### Exercise requirements
Please print the entries below exactly, from the line with "calc _ ≤ c *" through the line with "(Dewan–Muirhead's inequality with", including both of those lines and leaving out all others.

────────

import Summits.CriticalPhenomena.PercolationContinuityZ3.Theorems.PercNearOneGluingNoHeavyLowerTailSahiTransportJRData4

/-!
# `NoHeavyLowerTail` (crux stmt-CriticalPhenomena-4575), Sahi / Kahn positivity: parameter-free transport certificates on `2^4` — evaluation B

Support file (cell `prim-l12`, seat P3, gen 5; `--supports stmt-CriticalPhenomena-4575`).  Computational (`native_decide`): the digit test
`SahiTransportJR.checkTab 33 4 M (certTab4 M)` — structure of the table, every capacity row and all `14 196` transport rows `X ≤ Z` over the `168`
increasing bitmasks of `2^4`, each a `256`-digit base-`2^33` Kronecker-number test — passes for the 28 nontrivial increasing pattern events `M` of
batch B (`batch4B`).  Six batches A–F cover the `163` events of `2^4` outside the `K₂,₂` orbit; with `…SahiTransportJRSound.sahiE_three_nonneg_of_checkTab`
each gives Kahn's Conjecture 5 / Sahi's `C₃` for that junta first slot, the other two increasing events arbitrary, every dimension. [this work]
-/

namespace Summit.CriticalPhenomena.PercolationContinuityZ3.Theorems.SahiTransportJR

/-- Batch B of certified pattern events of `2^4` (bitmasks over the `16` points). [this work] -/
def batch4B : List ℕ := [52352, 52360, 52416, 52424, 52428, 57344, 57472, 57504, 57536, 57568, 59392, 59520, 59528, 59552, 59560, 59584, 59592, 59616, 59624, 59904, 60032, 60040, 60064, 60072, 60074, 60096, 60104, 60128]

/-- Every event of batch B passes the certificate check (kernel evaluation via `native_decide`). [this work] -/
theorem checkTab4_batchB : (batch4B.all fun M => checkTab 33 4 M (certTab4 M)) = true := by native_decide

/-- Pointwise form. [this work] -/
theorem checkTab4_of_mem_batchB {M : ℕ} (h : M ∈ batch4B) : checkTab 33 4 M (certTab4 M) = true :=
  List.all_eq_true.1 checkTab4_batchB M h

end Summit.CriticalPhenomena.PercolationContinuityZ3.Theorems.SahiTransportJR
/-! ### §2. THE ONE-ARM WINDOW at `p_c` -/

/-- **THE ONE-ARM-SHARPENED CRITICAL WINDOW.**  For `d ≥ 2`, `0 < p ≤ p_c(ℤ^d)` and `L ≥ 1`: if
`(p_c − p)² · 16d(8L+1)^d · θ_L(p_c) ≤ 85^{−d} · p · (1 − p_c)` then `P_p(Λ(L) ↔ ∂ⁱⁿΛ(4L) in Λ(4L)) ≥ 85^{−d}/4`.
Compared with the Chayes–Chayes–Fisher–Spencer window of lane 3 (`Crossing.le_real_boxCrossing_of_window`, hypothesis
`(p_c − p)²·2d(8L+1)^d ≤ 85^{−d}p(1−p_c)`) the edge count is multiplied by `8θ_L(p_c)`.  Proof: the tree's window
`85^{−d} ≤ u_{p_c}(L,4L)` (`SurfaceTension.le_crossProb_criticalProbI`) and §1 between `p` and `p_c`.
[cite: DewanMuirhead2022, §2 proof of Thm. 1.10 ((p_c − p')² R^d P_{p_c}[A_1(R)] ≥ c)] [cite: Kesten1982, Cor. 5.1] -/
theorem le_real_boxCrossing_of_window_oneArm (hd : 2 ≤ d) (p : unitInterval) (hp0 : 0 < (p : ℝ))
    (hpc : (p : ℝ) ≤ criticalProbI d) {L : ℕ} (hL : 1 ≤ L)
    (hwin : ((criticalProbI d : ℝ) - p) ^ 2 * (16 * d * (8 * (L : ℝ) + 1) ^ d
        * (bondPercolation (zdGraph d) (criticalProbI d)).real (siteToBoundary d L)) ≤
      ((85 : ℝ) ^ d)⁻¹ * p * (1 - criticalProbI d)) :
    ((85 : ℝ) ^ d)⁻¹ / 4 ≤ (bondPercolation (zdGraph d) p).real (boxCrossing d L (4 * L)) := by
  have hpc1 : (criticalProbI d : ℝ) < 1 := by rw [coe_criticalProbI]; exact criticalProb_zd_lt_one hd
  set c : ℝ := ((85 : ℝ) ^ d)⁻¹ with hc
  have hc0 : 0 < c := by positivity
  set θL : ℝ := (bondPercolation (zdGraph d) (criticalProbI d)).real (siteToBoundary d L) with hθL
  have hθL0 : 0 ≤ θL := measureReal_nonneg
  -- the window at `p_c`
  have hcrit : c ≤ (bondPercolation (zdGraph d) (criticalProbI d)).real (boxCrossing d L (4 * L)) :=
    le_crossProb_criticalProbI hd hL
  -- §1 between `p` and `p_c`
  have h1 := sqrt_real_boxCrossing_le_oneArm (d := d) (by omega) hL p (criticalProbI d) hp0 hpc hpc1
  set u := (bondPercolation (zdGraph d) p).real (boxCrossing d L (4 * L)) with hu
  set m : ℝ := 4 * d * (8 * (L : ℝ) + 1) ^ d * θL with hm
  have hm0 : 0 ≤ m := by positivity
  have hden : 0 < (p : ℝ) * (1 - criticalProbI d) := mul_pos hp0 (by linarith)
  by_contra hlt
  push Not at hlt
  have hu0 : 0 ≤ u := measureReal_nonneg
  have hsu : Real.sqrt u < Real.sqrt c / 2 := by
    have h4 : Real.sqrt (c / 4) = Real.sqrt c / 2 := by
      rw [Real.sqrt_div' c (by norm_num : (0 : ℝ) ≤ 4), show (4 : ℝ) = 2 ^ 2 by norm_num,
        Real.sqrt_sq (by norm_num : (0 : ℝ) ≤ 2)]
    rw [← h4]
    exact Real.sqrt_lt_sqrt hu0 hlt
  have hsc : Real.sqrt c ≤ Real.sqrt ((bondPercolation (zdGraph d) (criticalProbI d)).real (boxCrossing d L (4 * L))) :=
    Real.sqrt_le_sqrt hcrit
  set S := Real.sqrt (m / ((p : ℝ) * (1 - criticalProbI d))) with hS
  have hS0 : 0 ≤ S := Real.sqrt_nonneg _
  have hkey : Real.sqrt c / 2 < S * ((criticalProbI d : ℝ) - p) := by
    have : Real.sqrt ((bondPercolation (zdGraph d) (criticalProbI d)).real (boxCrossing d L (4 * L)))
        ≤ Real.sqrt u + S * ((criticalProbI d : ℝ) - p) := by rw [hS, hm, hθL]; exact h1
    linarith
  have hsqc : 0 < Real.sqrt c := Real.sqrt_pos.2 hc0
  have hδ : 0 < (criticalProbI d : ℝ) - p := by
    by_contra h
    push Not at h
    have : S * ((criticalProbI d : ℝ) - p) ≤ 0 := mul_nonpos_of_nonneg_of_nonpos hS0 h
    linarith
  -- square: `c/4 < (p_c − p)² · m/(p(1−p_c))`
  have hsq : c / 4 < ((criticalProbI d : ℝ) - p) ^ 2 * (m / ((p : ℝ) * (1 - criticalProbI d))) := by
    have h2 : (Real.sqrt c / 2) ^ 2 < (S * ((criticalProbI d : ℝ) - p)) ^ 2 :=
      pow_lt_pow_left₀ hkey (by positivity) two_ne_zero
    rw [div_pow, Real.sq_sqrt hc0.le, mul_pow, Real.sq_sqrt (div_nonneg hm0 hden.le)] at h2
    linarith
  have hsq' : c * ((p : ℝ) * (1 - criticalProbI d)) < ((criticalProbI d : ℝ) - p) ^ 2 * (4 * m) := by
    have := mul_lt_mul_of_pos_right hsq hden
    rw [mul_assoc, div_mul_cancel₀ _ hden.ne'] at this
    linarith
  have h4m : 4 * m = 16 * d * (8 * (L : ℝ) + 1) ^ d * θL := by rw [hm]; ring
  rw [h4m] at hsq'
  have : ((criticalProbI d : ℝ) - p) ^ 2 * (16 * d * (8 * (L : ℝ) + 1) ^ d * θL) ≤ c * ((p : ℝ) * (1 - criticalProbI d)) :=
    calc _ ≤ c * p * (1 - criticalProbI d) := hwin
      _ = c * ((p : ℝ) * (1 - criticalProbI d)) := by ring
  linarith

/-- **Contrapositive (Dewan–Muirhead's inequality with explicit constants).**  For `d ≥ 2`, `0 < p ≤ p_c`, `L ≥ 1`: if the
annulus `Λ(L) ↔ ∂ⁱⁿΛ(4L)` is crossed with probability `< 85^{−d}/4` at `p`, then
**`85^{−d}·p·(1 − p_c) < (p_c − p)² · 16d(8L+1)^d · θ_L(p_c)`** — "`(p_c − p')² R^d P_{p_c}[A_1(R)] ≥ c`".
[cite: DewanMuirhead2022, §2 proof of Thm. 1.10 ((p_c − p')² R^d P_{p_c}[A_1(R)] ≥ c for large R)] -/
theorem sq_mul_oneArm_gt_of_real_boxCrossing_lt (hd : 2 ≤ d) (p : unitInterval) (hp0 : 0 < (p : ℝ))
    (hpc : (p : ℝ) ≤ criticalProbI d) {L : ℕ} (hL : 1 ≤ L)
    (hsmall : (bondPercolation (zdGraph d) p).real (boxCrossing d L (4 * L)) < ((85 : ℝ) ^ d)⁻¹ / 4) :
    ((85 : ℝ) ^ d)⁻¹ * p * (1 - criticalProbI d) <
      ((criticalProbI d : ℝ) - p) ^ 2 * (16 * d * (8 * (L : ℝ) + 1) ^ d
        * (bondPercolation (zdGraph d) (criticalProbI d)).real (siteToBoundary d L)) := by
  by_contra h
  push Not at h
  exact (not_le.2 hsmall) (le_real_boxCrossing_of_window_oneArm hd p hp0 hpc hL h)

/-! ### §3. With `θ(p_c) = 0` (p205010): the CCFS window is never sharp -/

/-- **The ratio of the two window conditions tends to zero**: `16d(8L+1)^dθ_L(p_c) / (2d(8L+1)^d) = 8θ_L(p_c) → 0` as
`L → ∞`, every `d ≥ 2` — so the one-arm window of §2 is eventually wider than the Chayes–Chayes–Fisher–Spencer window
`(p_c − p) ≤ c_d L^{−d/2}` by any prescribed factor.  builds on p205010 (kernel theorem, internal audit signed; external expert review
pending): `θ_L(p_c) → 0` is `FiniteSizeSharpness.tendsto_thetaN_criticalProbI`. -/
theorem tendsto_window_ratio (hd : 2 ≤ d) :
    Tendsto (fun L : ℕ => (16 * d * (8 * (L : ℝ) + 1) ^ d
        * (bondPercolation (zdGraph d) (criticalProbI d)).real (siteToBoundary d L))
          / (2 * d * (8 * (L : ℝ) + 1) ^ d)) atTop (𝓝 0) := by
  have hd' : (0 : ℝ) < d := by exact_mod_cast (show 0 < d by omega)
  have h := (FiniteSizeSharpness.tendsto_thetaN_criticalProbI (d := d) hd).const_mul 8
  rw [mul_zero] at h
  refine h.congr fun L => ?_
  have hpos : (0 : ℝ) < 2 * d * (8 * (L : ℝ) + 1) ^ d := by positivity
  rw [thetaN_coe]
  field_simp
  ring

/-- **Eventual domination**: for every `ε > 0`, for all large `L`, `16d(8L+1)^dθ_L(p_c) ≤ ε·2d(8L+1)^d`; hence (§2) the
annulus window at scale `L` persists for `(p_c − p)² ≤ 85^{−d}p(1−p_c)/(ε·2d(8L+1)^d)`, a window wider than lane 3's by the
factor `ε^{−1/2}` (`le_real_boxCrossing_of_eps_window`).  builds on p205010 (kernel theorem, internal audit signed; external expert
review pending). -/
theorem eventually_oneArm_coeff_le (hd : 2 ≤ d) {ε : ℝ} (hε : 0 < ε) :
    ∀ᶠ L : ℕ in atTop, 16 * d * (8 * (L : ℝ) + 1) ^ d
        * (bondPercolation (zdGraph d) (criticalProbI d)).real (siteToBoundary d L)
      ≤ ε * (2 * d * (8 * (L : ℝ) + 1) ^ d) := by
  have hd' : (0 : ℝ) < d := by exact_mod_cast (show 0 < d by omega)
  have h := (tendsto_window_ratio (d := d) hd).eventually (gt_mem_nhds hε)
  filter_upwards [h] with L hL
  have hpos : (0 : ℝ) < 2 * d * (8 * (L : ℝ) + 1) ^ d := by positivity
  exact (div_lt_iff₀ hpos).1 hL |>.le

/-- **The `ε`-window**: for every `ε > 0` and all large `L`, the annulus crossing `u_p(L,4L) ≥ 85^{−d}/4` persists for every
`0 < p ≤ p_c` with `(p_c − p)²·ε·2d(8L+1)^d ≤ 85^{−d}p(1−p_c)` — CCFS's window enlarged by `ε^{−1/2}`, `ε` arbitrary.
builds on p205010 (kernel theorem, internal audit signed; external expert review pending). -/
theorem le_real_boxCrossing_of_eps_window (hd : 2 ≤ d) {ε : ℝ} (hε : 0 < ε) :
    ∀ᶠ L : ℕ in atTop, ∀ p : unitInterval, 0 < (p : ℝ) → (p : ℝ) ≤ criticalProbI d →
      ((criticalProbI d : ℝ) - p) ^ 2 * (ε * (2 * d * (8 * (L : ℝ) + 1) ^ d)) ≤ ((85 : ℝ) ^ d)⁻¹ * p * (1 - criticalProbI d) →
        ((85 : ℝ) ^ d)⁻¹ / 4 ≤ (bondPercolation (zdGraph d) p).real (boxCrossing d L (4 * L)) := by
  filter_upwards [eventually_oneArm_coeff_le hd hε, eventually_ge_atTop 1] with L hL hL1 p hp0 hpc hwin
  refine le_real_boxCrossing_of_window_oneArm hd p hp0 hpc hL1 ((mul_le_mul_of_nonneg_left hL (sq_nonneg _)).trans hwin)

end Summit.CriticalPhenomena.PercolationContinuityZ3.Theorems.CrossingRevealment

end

────────

### Reply
    calc _ ≤ c * p * (1 - criticalProbI d) := hwin
      _ = c * ((p : ℝ) * (1 - criticalProbI d)) := by ring
  linarith

/-- **Contrapositive (Dewan–Muirhead's inequality with explicit constants).**  For `d ≥ 2`, `0 < p ≤ p_c`, `L ≥ 1`: if the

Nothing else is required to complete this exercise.